Your task: Repeat nothing but the lines below running from the one containing "hu hu' huu'" to the one containing "hA' ▸ ⟨⟨W.twistedTorsionToH1". Keep both end lines.

=== Begin Enclosure ===

/-- **TWIST ROAD, conclusion: the Pontryagin dual of `H = H¹(K_Σ/K_∞, E[p^∞])` is NOT `Λ`-torsion**, for EVERY
finitely generated dual datum `(Y, dY, hT, hC)` of `H = unramifiedOutside (ker κ) E[p^∞] p S₀`, GIVEN Poitou–Tate for
Selmer structures (`poitouTate_selmerStructure_duality K`), good reduction off `S₀ ∪ {v ∣ p}`, a place `v ∋ p`, a
topological generator `γ` of the `ℤ_p`-extension `κ`, and `E(K)[p] = 0`. Greenberg's level-`K` road (LNM 1716
pp. 115–117, 123–124): if `Y` were torsion, `Y/(T − c)Y` would be finite for all `c ∈ 𝔪_{ℤ_p}` outside a finite set
(`IwasawaAlgebra.finite_setOf_not_finite_quotient_X_sub_C`); choose an integer `u ≡ 1 (mod p)` with `u − 1` and
`u⁻¹ − 1` both outside it, so that the eigenspaces `A = {s ∈ H : conj_γ s = u·s}` and `B = {s ∈ H : u·conj_γ s = s}` are
FINITE (Pontryagin dictionary, integer and p-adic forms); but for every `k`, with `u u'_k ≡ 1 (mod p^k)`, the relaxed
twisted classes `H¹_rel(K, E[p^k](χ_{u'_k}))`, `H¹_rel(K, E[p^k](χ_u))` inject (`twistedTorsionToH1_injective`) into `A`,
`B` respectively (`conjH1_twistedTorsionToH1_eq_zsmul`, `zsmul_conjH1_twistedTorsionToH1`,
`twistedTorsionToH1_mem_unramifiedOutside`) and their orders multiply to `≥ p^{2k}` (T1
`prime_pow_le_natCard_selmerGroup_twisted_mul`) — absurd for `k` large. The output shape is the hypothesis list of
the lead's `H1SigmaGrowth.not_isTorsion_dual_h1Sigma_of_relaxedCount` with (I1) REPLACED by the Poitou–Tate fact and
`E(K)[p] = 0`. [cite: GreenbergLNM1716, §4 pp. 107, 115–117, 122–124] [cite: MilneADT2006, Ch. I, Thm. 4.10] -/
theorem not_isTorsion_dual_h1Sigma_of_poitouTate (hPT : poitouTate_selmerStructure_duality K)
    (hγ : κ.IsTopGenerator γ) {S₀ : Set (HeightOneSpectrum (𝓞 K))}
    (hgood : ∀ u : HeightOneSpectrum (𝓞 K), u ∉ S₀ → ((p : ℕ) : 𝓞 K) ∉ u.asIdeal → W.HasGoodReductionAt u)
    {v : HeightOneSpectrum (𝓞 K)} (hpv : ((p : ℕ) : 𝓞 K) ∈ v.asIdeal)
    (hK : ∀ P : W.toAffine.Point, p • P = 0 → P = 0)
    {Y : Type} [AddCommGroup Y] [Module (IwasawaAlgebra p) Y] [Module.Finite (IwasawaAlgebra p) Y]
    (dY : Y →+ (unramifiedOutside κ.kerSubgroup (W.geomPrimaryTorsion p) p S₀ →+ AddCircle (1 : ℚ)))
    (hbij : Function.Bijective dY)
    (hT : ∀ (y : Y) (x : unramifiedOutside κ.kerSubgroup (W.geomPrimaryTorsion p) p S₀),
      dY ((PowerSeries.X : IwasawaAlgebra p) • y) x =
        dY y ⟨W.conjH1 p κ.kerSubgroup γ x,
          conjH1_mem_unramifiedOutside κ.kerSubgroup (W.geomPrimaryTorsion p) p _ γ x.2⟩ - dY y x)
    (hC : ∀ (a : ℤ_[p]) (y : Y) (x : unramifiedOutside κ.kerSubgroup (W.geomPrimaryTorsion p) p S₀) (k : ℕ),
      (p ^ k) • x = 0 → dY (PowerSeries.C a • y) x = (PadicInt.toZModPow k a).val • dY y x) :
    ¬ Module.IsTorsion (IwasawaAlgebra p) Y := by
  classical
  intro hY
  have hprime : p.Prime := Fact.out
  let H := unramifiedOutside κ.kerSubgroup (W.geomPrimaryTorsion p) p S₀
  -- the restricted conjugation `φ = conj_γ|` on `H`
  let φ : AddMonoid.End H :=
    AddMonoidHom.mk' (fun c ↦ ⟨W.conjH1 p κ.kerSubgroup γ c,
        conjH1_mem_unramifiedOutside κ.kerSubgroup (W.geomPrimaryTorsion p) p _ γ c.2⟩)
      (fun a b ↦ Subtype.ext (by
        change W.conjH1 p κ.kerSubgroup γ ((a : W.subgroupH1 p κ.kerSubgroup) + b) =
          W.conjH1 p κ.kerSubgroup γ a + W.conjH1 p κ.kerSubgroup γ b
        exact map_add _ _ _))
  have hφ : ∀ s : H, ((φ s : H) : W.subgroupH1 p κ.kerSubgroup) = W.conjH1 p κ.kerSubgroup γ s := fun _ ↦ rfl
  have hT' : ∀ (y : Y) (s : H), dY ((PowerSeries.X : IwasawaAlgebra p) • y) s = dY y (φ s) - dY y s :=
    fun y s ↦ hT y s
  have htor : ∀ s : H, ∃ k : ℕ, p ^ k • s = 0 := fun s ↦ by
    obtain ⟨k, hk⟩ := W.exists_pow_smul_subgroupH1_ker_eq_zero κ (s : W.subgroupH1 p κ.kerSubgroup)
    exact ⟨k, Subtype.ext (by rw [AddSubmonoidClass.coe_nsmul]; exact hk)⟩
  -- the finite set of bad `p`-adic parameters, and a unit `u` avoiding it with its inverse
  obtain ⟨u, hu, hunit, hc₁, hc₂⟩ :=
    exists_int_unit_avoiding p (IwasawaAlgebra.finite_setOf_not_finite_quotient_X_sub_C p hY)
  set c₂ : ℤ_[p] := Ring.inverse (u : ℤ_[p]) - 1 with hc₂def
  have hlt1 : ‖((u - 1 : ℤ) : ℤ_[p])‖ < 1 := (PadicInt.norm_int_lt_one_iff_dvd (u - 1)).mpr hu
  have hc₁mem : ((u : ℤ_[p]) - 1) ∈ IsLocalRing.maximalIdeal ℤ_[p] := by
    rw [IsLocalRing.mem_maximalIdeal]
    refine PadicInt.mem_nonunits.mpr ?_
    have : ((u : ℤ_[p]) - 1) = ((u - 1 : ℤ) : ℤ_[p]) := by push_cast; ring
    rw [this]; exact hlt1
  have hc₂mem : c₂ ∈ IsLocalRing.maximalIdeal ℤ_[p] := by
    rw [IsLocalRing.mem_maximalIdeal]
    refine PadicInt.mem_nonunits.mpr ?_
    have : c₂ = Ring.inverse (u : ℤ_[p]) * ((1 - u : ℤ) : ℤ_[p]) := by
      rw [hc₂def, Int.cast_sub, Int.cast_one, mul_sub, mul_one, Ring.inverse_mul_cancel _ hunit]
    rw [this, norm_mul]
    have h2 : ‖((1 - u : ℤ) : ℤ_[p])‖ < 1 := (PadicInt.norm_int_lt_one_iff_dvd (1 - u)).mpr (by
      rw [← neg_sub]; exact (dvd_neg).mpr hu)
    calc ‖Ring.inverse (u : ℤ_[p])‖ * ‖((1 - u : ℤ) : ℤ_[p])‖ ≤ 1 * ‖((1 - u : ℤ) : ℤ_[p])‖ :=
        mul_le_mul_of_nonneg_right (PadicInt.norm_le_one _) (norm_nonneg _)
      _ < 1 := by rw [one_mul]; exact h2
  have hfin₁ : Finite (Y ⧸ (Ideal.span {(PowerSeries.X - PowerSeries.C ((u : ℤ_[p]) - 1) : IwasawaAlgebra p)} •
      (⊤ : Submodule (IwasawaAlgebra p) Y))) := by
    by_contra h; exact hc₁ ⟨hc₁mem, h⟩
  have hfin₂ : Finite (Y ⧸ (Ideal.span {(PowerSeries.X - PowerSeries.C c₂ : IwasawaAlgebra p)} •
      (⊤ : Submodule (IwasawaAlgebra p) Y))) := by
    by_contra h; exact hc₂ ⟨hc₂mem, h⟩
  -- `u (1 + c̄₂) ≡ 1 (mod p^k)` at every level
  have huc : ∀ k : ℕ, ((p : ℤ) ^ k) ∣ u * (1 + ((PadicInt.toZModPow k c₂).val : ℤ)) - 1 := by
    intro k
    haveI : NeZero (p ^ k) := ⟨pow_ne_zero k hprime.ne_zero⟩
    have h0 : (PadicInt.toZModPow k (u : ℤ_[p])) * (1 + PadicInt.toZModPow k c₂) = 1 := by
      rw [← map_one (PadicInt.toZModPow k), ← map_add, ← map_mul, hc₂def, add_sub_cancel,
        Ring.mul_inverse_cancel _ hunit]
    have h1 : (((u * (1 + ((PadicInt.toZModPow k c₂).val : ℤ)) - 1 : ℤ)) : ZMod (p ^ k)) = 0 := by
      rw [Int.cast_sub, Int.cast_mul, Int.cast_add, Int.cast_one, Int.cast_natCast, ZMod.natCast_zmod_val,
        ← map_intCast (PadicInt.toZModPow k) u, h0, sub_self]
    have h2 := (ZMod.intCast_zmod_eq_zero_iff_dvd _ (p ^ k)).mp h1
    exact_mod_cast h2
  -- the two FINITE eigenspaces
  have hAfin : {s : H | φ s = u • s}.Finite :=
    IwasawaDual.finite_setOf_apply_eq_zsmul_of_finite_quotient φ dY htor hT' hC hbij u hfin₁
  have hBfin : {s : H | u • φ s = s}.Finite :=
    finite_setOf_zsmul_apply_eq_of_finite_quotient φ dY htor hT' hC hbij c₂ u huc hfin₂
  -- their images in `H¹(K_∞, E[p^∞])` (plain classes), still finite
  obtain ⟨A', hA'⟩ : ∃ A' : Set (W.subgroupH1 p κ.kerSubgroup),
      A' = (fun s : H ↦ (s : W.subgroupH1 p κ.kerSubgroup)) '' {s : H | φ s = u • s} := ⟨_, rfl⟩
  obtain ⟨B', hB'⟩ : ∃ B' : Set (W.subgroupH1 p κ.kerSubgroup),
      B' = (fun s : H ↦ (s : W.subgroupH1 p κ.kerSubgroup)) '' {s : H | u • φ s = s} := ⟨_, rfl⟩
  haveI : Finite A' := hA' ▸ (hAfin.image _).to_subtype
  haveI : Finite B' := hB' ▸ (hBfin.image _).to_subtype
  obtain ⟨N, hN⟩ : ∃ N : ℕ, N = Nat.card A' * Nat.card B' := ⟨_, rfl⟩
  -- the bad places as a finite set
  have hbadfin : {w : HeightOneSpectrum (𝓞 K) | ¬ W.HasGoodReductionAt w}.Finite := by
    have h := W.eventually_hasGoodReductionAt
    rwa [Filter.eventually_cofinite] at h
  set S₁ : Finset (HeightOneSpectrum (𝓞 K)) := hbadfin.toFinset with hS₁
  have hgood₁ : ∀ w : HeightOneSpectrum (𝓞 K), w ∉ S₁ → ((p : ℕ) : 𝓞 K) ∉ w.asIdeal → W.HasGoodReductionAt w := by
    intro w hw _
    by_contra h
    exact hw (hbadfin.mem_toFinset.mpr h)
  -- at level `k = N + 1`
  obtain ⟨k, hk⟩ : ∃ k : ℕ, k = N + 1 := ⟨_, rfl⟩
  have hkpos : 0 < k := by omega
  set u' : ℤ := 1 + ((PadicInt.toZModPow k c₂).val : ℤ) with hu'def
  have huu' : ((p : ℤ) ^ k) ∣ u * u' - 1 := huc k
  have hu' : (p : ℤ) ∣ u' - 1 := by
    have h1 : (p : ℤ) ∣ u * u' - 1 := (dvd_pow_self (p : ℤ) hkpos.ne').trans huu'
    have h2 : u' - 1 = (u * u' - 1) - (u - 1) * u' := by ring
    rw [h2]
    exact dvd_sub h1 (dvd_mul_of_dvd_left hu _)
  -- T1: the relaxed twisted count at level `k`
  have hcount := RelaxedTwistCount.prime_pow_le_natCard_selmerGroup_twisted_mul W p κ S₁ hPT hgood₁ hpv hkpos
    hu hu' huu'
  -- the relaxed twisted classes restrict INTO `H`, injectively (T2), landing in the two eigenspaces
  have hmemH : ∀ (w : ℤ) (hw : (p : ℤ) ∣ w - 1)
      (x : galoisCohomology (W.twistedTorsionGaloisModule p κ k w hw) 1),
      x ∈ (W.twistedRelaxedSelmerStructure p S₁ κ k w hw).selmerGroup →
        W.twistedTorsionToH1 p κ k w hw x ∈ H := by
    intro w hw x hx
    refine MultTransportTwistedDescent.twistedTorsionToH1_mem_unramifiedOutside W p κ k w hw S₀ x
      (fun v' hv' hpv' ↦ ?_)
    have hv'S₁ : v' ∉ S₁ := fun hmem ↦ (hbadfin.mem_toFinset.mp hmem) (hgood v' hv' hpv')
    exact W.res_mem_unramifiedSubgroup_of_mem_selmerGroup_relaxed p S₁ κ k w hw hx hv'S₁ hpv'
  have hinj : ∀ (w : ℤ) (hw : (p : ℤ) ∣ w - 1), Function.Injective (W.twistedTorsionToH1 p κ k w hw) :=
    fun w hw ↦ TwistRestrict.twistedTorsionToH1_injective W p κ k w hw hK
  -- `H¹_rel(K, E[p^k](χ_u)) ↪ B'` and `H¹_rel(K, E[p^k](χ_{u'})) ↪ A'`
  have hmemB : ∀ x : (W.twistedRelaxedSelmerStructure p S₁ κ k u hu).selmerGroup,
      W.twistedTorsionToH1 p κ k u hu x.1 ∈ B' := fun x ↦
    hB' ▸ ⟨⟨W.twistedTorsionToH1 p κ k u hu x.1, hmemH u hu x.1 x.2⟩, Subtype.ext (by
      rw [AddSubgroupClass.coe_zsmul, hφ]
      exact W.zsmul_conjH1_twistedTorsionToH1 p κ k u hu hγ x.1), rfl⟩
  have hmemA : ∀ x : (W.twistedRelaxedSelmerStructure p S₁ κ k u' hu').selmerGroup,
      W.twistedTorsionToH1 p κ k u' hu' x.1 ∈ A' := fun x ↦
    hA' ▸ ⟨⟨W.twistedTorsionToH1 p κ k u' hu' x.1, hmemH u' hu' x.1 x.2⟩, Subtype.ext (by
      rw [hφ, AddSubgroupClass.coe_zsmul]
      exact W.conjH1_twistedTorsionToH1_eq_zsmul p κ k hu' huu' hγ x.1), rfl⟩
  have hcardB : Nat.card (W.twistedRelaxedSelmerStructure p S₁ κ k u hu).selmerGroup ≤ Nat.card B' :=
    Nat.card_le_card_of_injective (fun x ↦ (⟨_, hmemB x⟩ : B')) fun x y h ↦
      Subtype.ext (hinj u hu (congrArg Subtype.val h))
  have hcardA : Nat.card (W.twistedRelaxedSelmerStructure p S₁ κ k u' hu').selmerGroup ≤ Nat.card A' :=
    Nat.card_le_card_of_injective (fun x ↦ (⟨_, hmemA x⟩ : A')) fun x y h ↦
      Subtype.ext (hinj u' hu' (congrArg Subtype.val h))
  have hle : p ^ (2 * k) ≤ N := by
    calc p ^ (2 * k) ≤ Nat.card (W.twistedRelaxedSelmerStructure p S₁ κ k u hu).selmerGroup *
          Nat.card (W.twistedRelaxedSelmerStructure p S₁ κ k u' hu').selmerGroup := hcount
      _ ≤ Nat.card B' * Nat.card A' := Nat.mul_le_mul hcardB hcardA
      _ = N := by rw [hN, mul_comm]
  -- but `N < p^N ≤ p^{2(N+1)}`
  have hlt : N < p ^ (2 * k) :=
    (Nat.lt_pow_self hprime.one_lt).trans_le (Nat.pow_le_pow_right hprime.pos (by omega))
  exact absurd hle (not_le.mpr hlt)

=== End Enclosure ===

Answer to this task:
    hu hu' huu'
  -- the relaxed twisted classes restrict INTO `H`, injectively (T2), landing in the two eigenspaces
  have hmemH : ∀ (w : ℤ) (hw : (p : ℤ) ∣ w - 1)
      (x : galoisCohomology (W.twistedTorsionGaloisModule p κ k w hw) 1),
      x ∈ (W.twistedRelaxedSelmerStructure p S₁ κ k w hw).selmerGroup →
        W.twistedTorsionToH1 p κ k w hw x ∈ H := by
    intro w hw x hx
    refine MultTransportTwistedDescent.twistedTorsionToH1_mem_unramifiedOutside W p κ k w hw S₀ x
      (fun v' hv' hpv' ↦ ?_)
    have hv'S₁ : v' ∉ S₁ := fun hmem ↦ (hbadfin.mem_toFinset.mp hmem) (hgood v' hv' hpv')
    exact W.res_mem_unramifiedSubgroup_of_mem_selmerGroup_relaxed p S₁ κ k w hw hx hv'S₁ hpv'
  have hinj : ∀ (w : ℤ) (hw : (p : ℤ) ∣ w - 1), Function.Injective (W.twistedTorsionToH1 p κ k w hw) :=
    fun w hw ↦ TwistRestrict.twistedTorsionToH1_injective W p κ k w hw hK
  -- `H¹_rel(K, E[p^k](χ_u)) ↪ B'` and `H¹_rel(K, E[p^k](χ_{u'})) ↪ A'`
  have hmemB : ∀ x : (W.twistedRelaxedSelmerStructure p S₁ κ k u hu).selmerGroup,
      W.twistedTorsionToH1 p κ k u hu x.1 ∈ B' := fun x ↦
    hB' ▸ ⟨⟨W.twistedTorsionToH1 p κ k u hu x.1, hmemH u hu x.1 x.2⟩, Subtype.ext (by
      rw [AddSubgroupClass.coe_zsmul, hφ]
      exact W.zsmul_conjH1_twistedTorsionToH1 p κ k u hu hγ x.1), rfl⟩
  have hmemA : ∀ x : (W.twistedRelaxedSelmerStructure p S₁ κ k u' hu').selmerGroup,
      W.twistedTorsionToH1 p κ k u' hu' x.1 ∈ A' := fun x ↦
    hA' ▸ ⟨⟨W.twistedTorsionToH1 p κ k u' hu' x.1, hmemH u' hu' x.1 x.2⟩, Subtype.ext (by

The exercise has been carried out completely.